Does Anyone Really Want to Be a Hero?

Mogworld

I like to read. It is among the many media-based past times I do enjoy. However, along with being a slower reader than I'd like, I'm also pretty picky. Having spent a long time writing my own webcomic (See: CVRPG), I've gotten pretty critical of other people's dialogue (say what you will about my sprite-based comic where the heroes don't do much and I try to avoid action whenever I can, but I sure do write a lot of dialogue). It's hard for me to find a writer I like whose characters actually talk believably.

When I do find an author to read I tend to gobble up everything they've written, and then go back and reread it all again. I did this with Stephen King when I was much younger (until I grew out of his works finding them all to be, largely, the same at their core). I did it again with Robert Asprin (right up until his output essentially stopped and he started teaming up with other authors creating much lesser works in his oeuvre). Most recently my author of choice was Terry Pratchett. I dug through all of Pratchett's Discworld series as well as his later Long Earth books (a team-up series with author Stephen Baxter). Sadly, Pratchett died a little while ago which left a hole in my current reading needs.

Thankfully I think I've found a newer author to populate my reading list: Yahtzee Croshaw. Those of you who have spent enough time on internet gaming sites will recognize Yahtzee's name as he's the creator of the web-review series Zero Punctuation. That series is a lot of fun with Yahtzee's deeply acerbic voice giving his reviews a dark, sarcastic bent. I watched a lot of his videos back in the day, right up to the point where I had then-caught up with his archive and had to wait for newer material to come out. When I hit this wall with any web series I tend to wander away and forget they exist (webcomics that don't update at least three times a week are hard for me to follow). I don't know if he advertised his novels (of which he has more than one) on his series, or if that series is even going still, but I was happy to see his name on a cover wandering a bookstore one day, so I elected to give him a try.

Mogworld is Yahtzee's first novel, written all the way back in 2010. The story revolves around Jim, a student wizard killed (in the prologue of the book) when his school is attacked by the nearby barbarian school. He dies, goes to some version of a peaceful afterlife, only to then be brought back sixty-some years later by a necromancer.

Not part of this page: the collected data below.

import Summits.ValiantsHypothesis.ValiantsHypothesis.Theses.ValuativeGCT
import Literature.NumberTheory.DiophantineGeometry.SchurWeylPlethysmKroneckerBoundProofs
import Literature.NumberTheory.DiophantineGeometry.SchurWeylPlethysmOrbitWeightsProofs
import Literature.Computability.AlgebraicComplexity.MultiplicityObstructionsProofs
import Literature.Computability.AlgebraicComplexity.PlethysmLifting
import Literature.Computability.AlgebraicComplexity.OrbitCoordinateRingProofs

/-!
# Crux triage r1, triager 3 (gen 2) — scratch checks for crux stmt-ValiantsHypothesis-12625
(`ValuativeGCT.ValuativeBound`).

Contents: (1) `#check` of every tree / Mathlib declaration the seven idea
cards lean on; (2) the cards' `First lemma:` statements, typed verbatim from the card bodies
(elaboration check); (3) kernel-checked pieces of the common lever: the glue
`range hwToPoly ≤ T → ValuativeBound`, the Borel-clause SIGN (card hwtopoly-density-transport's
cheapest falsifier) as a pointwise and as a polynomial identity, the Stab clause for ALL matrices
`M` with `M • det = det`, the semisimple lift (card semisimple-lift-exact-rank's first lemma) and
the exact-rank formula, and OrbitMapKernel (stmt-12627) from the tree lemma; (6) the common line
end to end: `valuativeBound_of_coeffVanishingOrder : CoeffVanishingOrder → ValuativeBound`
(the crux modulo support item stmt-12628), sorry-free, standard axioms.
-/

open MvPolynomial
open Literature.NumberTheory.DiophantineGeometry Literature.Computability.AlgebraicComplexity

namespace TriageR1K3

noncomputable section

Zombie Jim then spends the rest of the book learning about his unlife, running from danger, and eventually (and reluctantly) becoming a hero as he finds out the true nature of the world he lives on and what it means for his life, his death, and the very state of reality itself.

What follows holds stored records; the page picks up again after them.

import Literature.MathematicalPhysics.QuantumLattice.GrassmannIntegral
import Mathlib.MeasureTheory.Integral.IntervalIntegral.Periodic
import Mathlib.Analysis.SpecialFunctions.Complex.Circle
import HarnessLib

/-!
# The normalised Haar measure of `U(1)` and of `U(1)^ι` in the angle parametrisation

Support file for the duality transformation of four-dimensional `U(1)` lattice gauge theory with
the Villain action (proof programme of the named fact
`Literature.MathematicalPhysics.QuantumFieldTheory.FrohlichSpencerU1PerimeterLawD4` and of its
corollary `Literature.Barriers.QuantumFields.AbelianDeconfinementD4`). Fröhlich–Spencer write the
functional measure of compact lattice QED in link ANGLES, `∏_{xy} dθ_{xy}`, `θ ∈ [-π, π)` (FS82
(2.1)–(2.3)), while the tree's `U(1)` theories (`zdVillainMeasure`, `zdHaar`, `LatticeAxialGauge`)
integrate against the normalised Haar measure `haarProbability Circle` of the compact group
`U(1) = Circle`. This file identifies the two:

* `map_toCircle_volume`: the push-forward of the Haar measure of `ℝ/2πℤ` (total mass `2π`) under
  the isomorphism `AddCircle.toCircle` is `2π · haarProbability Circle` (left invariance plus
  uniqueness of Haar measure);
* `map_exp_angleMeasure : (angle measure (2π)⁻¹ dθ on (-π, π]).map Circle.exp = haarProbability`,
  `integral_haarProbability_circle : ∫ g dHaar = (2π)⁻¹ ∫_{(-π,π]} g(e^{iθ}) dθ`;
* the product version for a finite index type `ι` (`measurePreserving_exp_pi`,
  `integral_pi_haarProbability_circle`):
  `∫_{U(1)^ι} G dHaar^ι = (2π)^{-|ι|} ∫_{(-π,π]^ι} G(e^{iθ}) dθ`.

Everything is proved; no named fact is introduced.

## References

* J. Fröhlich, T. Spencer, Comm. Math. Phys. 83 (1982) 411–454, §2.2 (2.1)–(2.3).
  [FrohlichSpencerCMP1982]
-/

noncomputable section

open MeasureTheory Measure Set
open Literature.MathematicalPhysics.QuantumFieldTheory (haarProbability)

namespace Literature.MathematicalPhysics.QuantumFieldTheory

namespace CircleHaar

/-! ### `U(1)`: Haar measure and angles -/

/-- `0 < 2π`, as a `Fact` instance for `AddCircle (2π)`. [folklore] -/
instance : Fact (0 < 2 * Real.pi) := ⟨by positivity⟩

/-- `toCircle : ℝ/2πℤ → U(1)` is `θ ↦ e^{iθ}` on representatives. [folklore] -/
theorem toCircle_coe (θ : ℝ) : AddCircle.toCircle ((θ : ℝ) : AddCircle (2 * Real.pi)) = Circle.exp θ := by
  rw [AddCircle.toCircle_apply_mk, div_self (by positivity), one_mul]

/-- `toCircle : ℝ/2πℤ → U(1)` is onto. [folklore] -/
theorem toCircle_surjective : Function.Surjective (AddCircle.toCircle (T := 2 * Real.pi)) := by
  intro w
  obtain ⟨θ, rfl⟩ := Circle.exp_surjective w
  exact ⟨θ, toCircle_coe θ⟩

/-- **The push-forward of the Haar measure of `ℝ/2πℤ` to `U(1)` is `2π` times the normalised
Haar measure** (it is a left-invariant finite measure of total mass `2π`; uniqueness of Haar
measure). [folklore] -/
theorem map_toCircle_volume :
    (volume : Measure (AddCircle (2 * Real.pi))).map AddCircle.toCircle =
      ENNReal.ofReal (2 * Real.pi) • haarProbability Circle := by
  set ν := (volume : Measure (AddCircle (2 * Real.pi))).map AddCircle.toCircle with hν
  have hmeas : Measurable (AddCircle.toCircle (T := 2 * Real.pi)) :=
    AddCircle.continuous_toCircle.measurable
  haveI : ν.IsMulLeftInvariant := by
    refine ⟨fun w => ?_⟩
    obtain ⟨a, rfl⟩ := toCircle_surjective w
    rw [hν, Measure.map_map (measurable_const_mul _) hmeas]
    have hcomp : (fun z => AddCircle.toCircle a * z) ∘ AddCircle.toCircle (T := 2 * Real.pi) =
        AddCircle.toCircle ∘ fun x => a + x := by
      funext x
      simp [AddCircle.toCircle_add]
    rw [hcomp, ← Measure.map_map hmeas (measurable_const_add a), map_add_left_eq_self]
  have huniq := haarMeasure_unique ν (⊤ : TopologicalSpace.PositiveCompacts Circle)
  have htop : ν (⊤ : TopologicalSpace.PositiveCompacts Circle) = ENNReal.ofReal (2 * Real.pi) := by
    rw [TopologicalSpace.PositiveCompacts.coe_top, hν, Measure.map_apply hmeas MeasurableSet.univ,
      Set.preimage_univ, AddCircle.measure_univ]
  rw [huniq, htop]
  rfl

/-- **The normalised angle measure** `(2π)⁻¹ dθ` on `(-π, π]`. [cite: FrohlichSpencerCMP1982, §2.2 (2.1)] -/
def angleMeasure : Measure ℝ :=
  (ENNReal.ofReal (2 * Real.pi))⁻¹ • volume.restrict (Ioc (-Real.pi) Real.pi)

/-- `2π ≠ 0, ∞` in `ℝ≥0∞`. [folklore] -/
theorem ofReal_two_pi_ne_zero : ENNReal.ofReal (2 * Real.pi) ≠ 0 := by
  rw [ne_eq, ENNReal.ofReal_eq_zero, not_le]; positivity

/-- The normalised angle measure is a probability measure. [folklore] -/
instance : IsProbabilityMeasure angleMeasure := ⟨by
  rw [angleMeasure, Measure.smul_apply, Measure.restrict_apply MeasurableSet.univ, Set.univ_inter,
    Real.volume_Ioc, smul_eq_mul, show Real.pi - -Real.pi = 2 * Real.pi by ring,
    ENNReal.inv_mul_cancel ofReal_two_pi_ne_zero ENNReal.ofReal_ne_top]⟩

/-- **`θ ↦ e^{iθ}` pushes the normalised angle measure to the normalised Haar measure of `U(1)`.**
[folklore] -/
theorem map_exp_angleMeasure : angleMeasure.map Circle.exp = haarProbability Circle := by
  rw [angleMeasure, Measure.map_smul]
  -- `exp = toCircle ∘ mk` and `mk` pushes Lebesgue on `(-π, -π + 2π]` to the volume of `ℝ/2πℤ`
  have hfac : (Circle.exp : ℝ → Circle) =
      AddCircle.toCircle ∘ ((↑) : ℝ → AddCircle (2 * Real.pi)) := by
    funext θ; exact (toCircle_coe θ).symm
  have hIoc : Ioc (-Real.pi) Real.pi = Ioc (-Real.pi) (-Real.pi + 2 * Real.pi) := by
    congr 1; ring
  have hmk : Measurable (fun θ : ℝ => (θ : AddCircle (2 * Real.pi))) :=
    (AddCircle.continuous_mk' (2 * Real.pi)).measurable
  rw [hfac, ← Measure.map_map AddCircle.continuous_toCircle.measurable hmk,
    hIoc, (AddCircle.measurePreserving_mk (2 * Real.pi) (-Real.pi)).map_eq, map_toCircle_volume,
    smul_smul, ENNReal.inv_mul_cancel ofReal_two_pi_ne_zero ENNReal.ofReal_ne_top, one_smul]

/-- `θ ↦ e^{iθ}` is measure preserving from the normalised angle measure to `haarProbability`.
[folklore] -/
theorem measurePreserving_exp : MeasurePreserving Circle.exp angleMeasure (haarProbability Circle) :=
  ⟨Circle.exp.continuous.measurable, map_exp_angleMeasure⟩

/-- **Haar integrals over `U(1)` in angles**: `∫ g dHaar = (2π)⁻¹ ∫_{(-π,π]} g(e^{iθ}) dθ` for
`g` a.e.-strongly measurable. [cite: FrohlichSpencerCMP1982, §2.2 (2.1)–(2.3)] -/
theorem integral_haarProbability_circle {E : Type*} [NormedAddCommGroup E] [NormedSpace ℝ E]
    (g : Circle → E) (hg : AEStronglyMeasurable g (haarProbability Circle)) :
    ∫ z, g z ∂(haarProbability Circle) =
      (2 * Real.pi)⁻¹ • ∫ θ in Ioc (-Real.pi) Real.pi, g (Circle.exp θ) := by
  rw [← map_exp_angleMeasure] at hg ⊢
  rw [integral_map Circle.exp.continuous.measurable.aemeasurable hg, angleMeasure,
    integral_smul_measure, ENNReal.toReal_inv, ENNReal.toReal_ofReal (by positivity)]

/-! ### `U(1)^ι`: the product Haar measure and angles -/

variable {ι : Type*} [Fintype ι]

/-- Scaling every factor scales the product measure by the power of the constant. [folklore] -/
theorem pi_const_smul {α : Type*} [MeasurableSpace α] (μ : Measure α) [SigmaFinite μ] (c : ENNReal)
    [SigmaFinite (c • μ)] :
    Measure.pi (fun _ : ι => c • μ) = c ^ Fintype.card ι • Measure.pi fun _ : ι => μ := by
  refine Measure.pi_eq fun s _ => ?_
  rw [Measure.smul_apply, Measure.pi_pi, smul_eq_mul]
  simp only [Measure.smul_apply, smul_eq_mul]
  rw [Finset.prod_mul_distrib, Finset.prod_const, Finset.card_univ]

/-- `θ ↦ (e^{iθ_i})_i` is measure preserving from the product of normalised angle measures to the
product Haar measure of `U(1)^ι`. [folklore] -/
theorem measurePreserving_exp_pi :
    MeasurePreserving (fun θ : ι → ℝ => fun i => Circle.exp (θ i))
      (Measure.pi fun _ : ι => angleMeasure) (Measure.pi fun _ : ι => haarProbability Circle) :=
  measurePreserving_pi _ _ fun _ => measurePreserving_exp

/-- The product of the normalised angle measures is `(2π)^{-|ι|}` times Lebesgue measure on the cube
`(-π, π]^ι`. [folklore] -/
theorem pi_angleMeasure :
    Measure.pi (fun _ : ι => angleMeasure) =
      (ENNReal.ofReal (2 * Real.pi))⁻¹ ^ Fintype.card ι •
        (volume : Measure (ι → ℝ)).restrict (Set.pi univ fun _ => Ioc (-Real.pi) Real.pi) := by
  haveI : SigmaFinite ((ENNReal.ofReal (2 * Real.pi))⁻¹ • volume.restrict (Ioc (-Real.pi) Real.pi)) :=
    show SigmaFinite angleMeasure by infer_instance
  rw [angleMeasure, pi_const_smul, ← Measure.restrict_pi_pi, volume_pi]

/-- **Haar integrals over `U(1)^ι` in angles**:
`∫_{U(1)^ι} G dHaar^ι = (2π)^{-|ι|} ∫_{(-π,π]^ι} G((e^{iθ_i})_i) dθ` for `G` a.e.-strongly
measurable (the link-angle form `∏ dθ_{xy}/2π` of the functional measure).
[cite: FrohlichSpencerCMP1982, §2.2 (2.1)–(2.3)] -/
theorem integral_pi_haarProbability_circle {E : Type*} [NormedAddCommGroup E] [NormedSpace ℝ E]
    (G : (ι → Circle) → E) (hG : AEStronglyMeasurable G (Measure.pi fun _ : ι => haarProbability Circle)) :
    ∫ u, G u ∂(Measure.pi fun _ : ι => haarProbability Circle) =
      ((2 * Real.pi)⁻¹) ^ Fintype.card ι •
        ∫ θ in Set.pi univ (fun _ => Ioc (-Real.pi) Real.pi), G (fun i => Circle.exp (θ i)) := by
  rw [← measurePreserving_exp_pi.map_eq] at hG ⊢
  rw [integral_map measurePreserving_exp_pi.measurable.aemeasurable hG, pi_angleMeasure,
    integral_smul_measure, ENNReal.toReal_pow, ENNReal.toReal_inv, ENNReal.toReal_ofReal (by positivity)]

/-- The cube `(-π, π]^ι` may be replaced by `[-π, π)^ι` in Lebesgue integrals (the faces are null).
[folklore] -/
theorem setIntegral_pi_Ioc_eq_pi_Ico {E : Type*} [NormedAddCommGroup E] [NormedSpace ℝ E]
    (f : (ι → ℝ) → E) (a b : ℝ) :
    ∫ θ in Set.pi univ (fun _ : ι => Ioc a b), f θ = ∫ θ in Set.pi univ (fun _ : ι => Ico a b), f θ := by
  refine setIntegral_congr_set ?_
  rw [volume_pi]
  exact Measure.univ_pi_Ioc_ae_eq_Icc.trans Measure.univ_pi_Ico_ae_eq_Icc.symm

end CircleHaar

end Literature.MathematicalPhysics.QuantumFieldTheory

I will fully admit that Mogworld hooked me from the first couple of pages. It's a breezy read that moves along quickly but, more importantly, it's also really funny. Yahtzee has a good voice in his writing, transferring his wit from his online series quite naturally to his book. His characters are well-realized, deriving their humor not only from what they say but the situations around them. It is a very dry humor (as you'd expect from a British comedy writer) but that doesn't stop many of the scenes and moments in the book from being laugh-out-loud funny. I found myself reading more than a few passages back to my wife as I was reading because I wanted to savor them a second time.

While I liked the characters and the dialogue, I will admit the book does have one glaring flaw. About halfway in there's a big twist that's revealed and, from the way the book is written, it doesn't seem like Yahtzee anticipated his readers figuring it out ahead of time. Despite this, though, I had pretty well figured out the twist within the first chapter. Being able to figure out what was happening and where the story was going did ruin the overall experience for me but I could see how other readers, already having figured out the twist, might set the book down figuring they've already gotten the experience out of it. I didn't mind, but I can see how others might.

Overall, though, I think the book is quite enjoyable. If you don't see the twist coming it probably would have a solid impact for the reader. More than that, though, is that the book is still funny and well-paced even after the twist. It's a fun, light read set in a fantasy world with an acerbic main character who happens to be a zombie. For most fans of comedy fantasy, Mogworld is going to be a great read.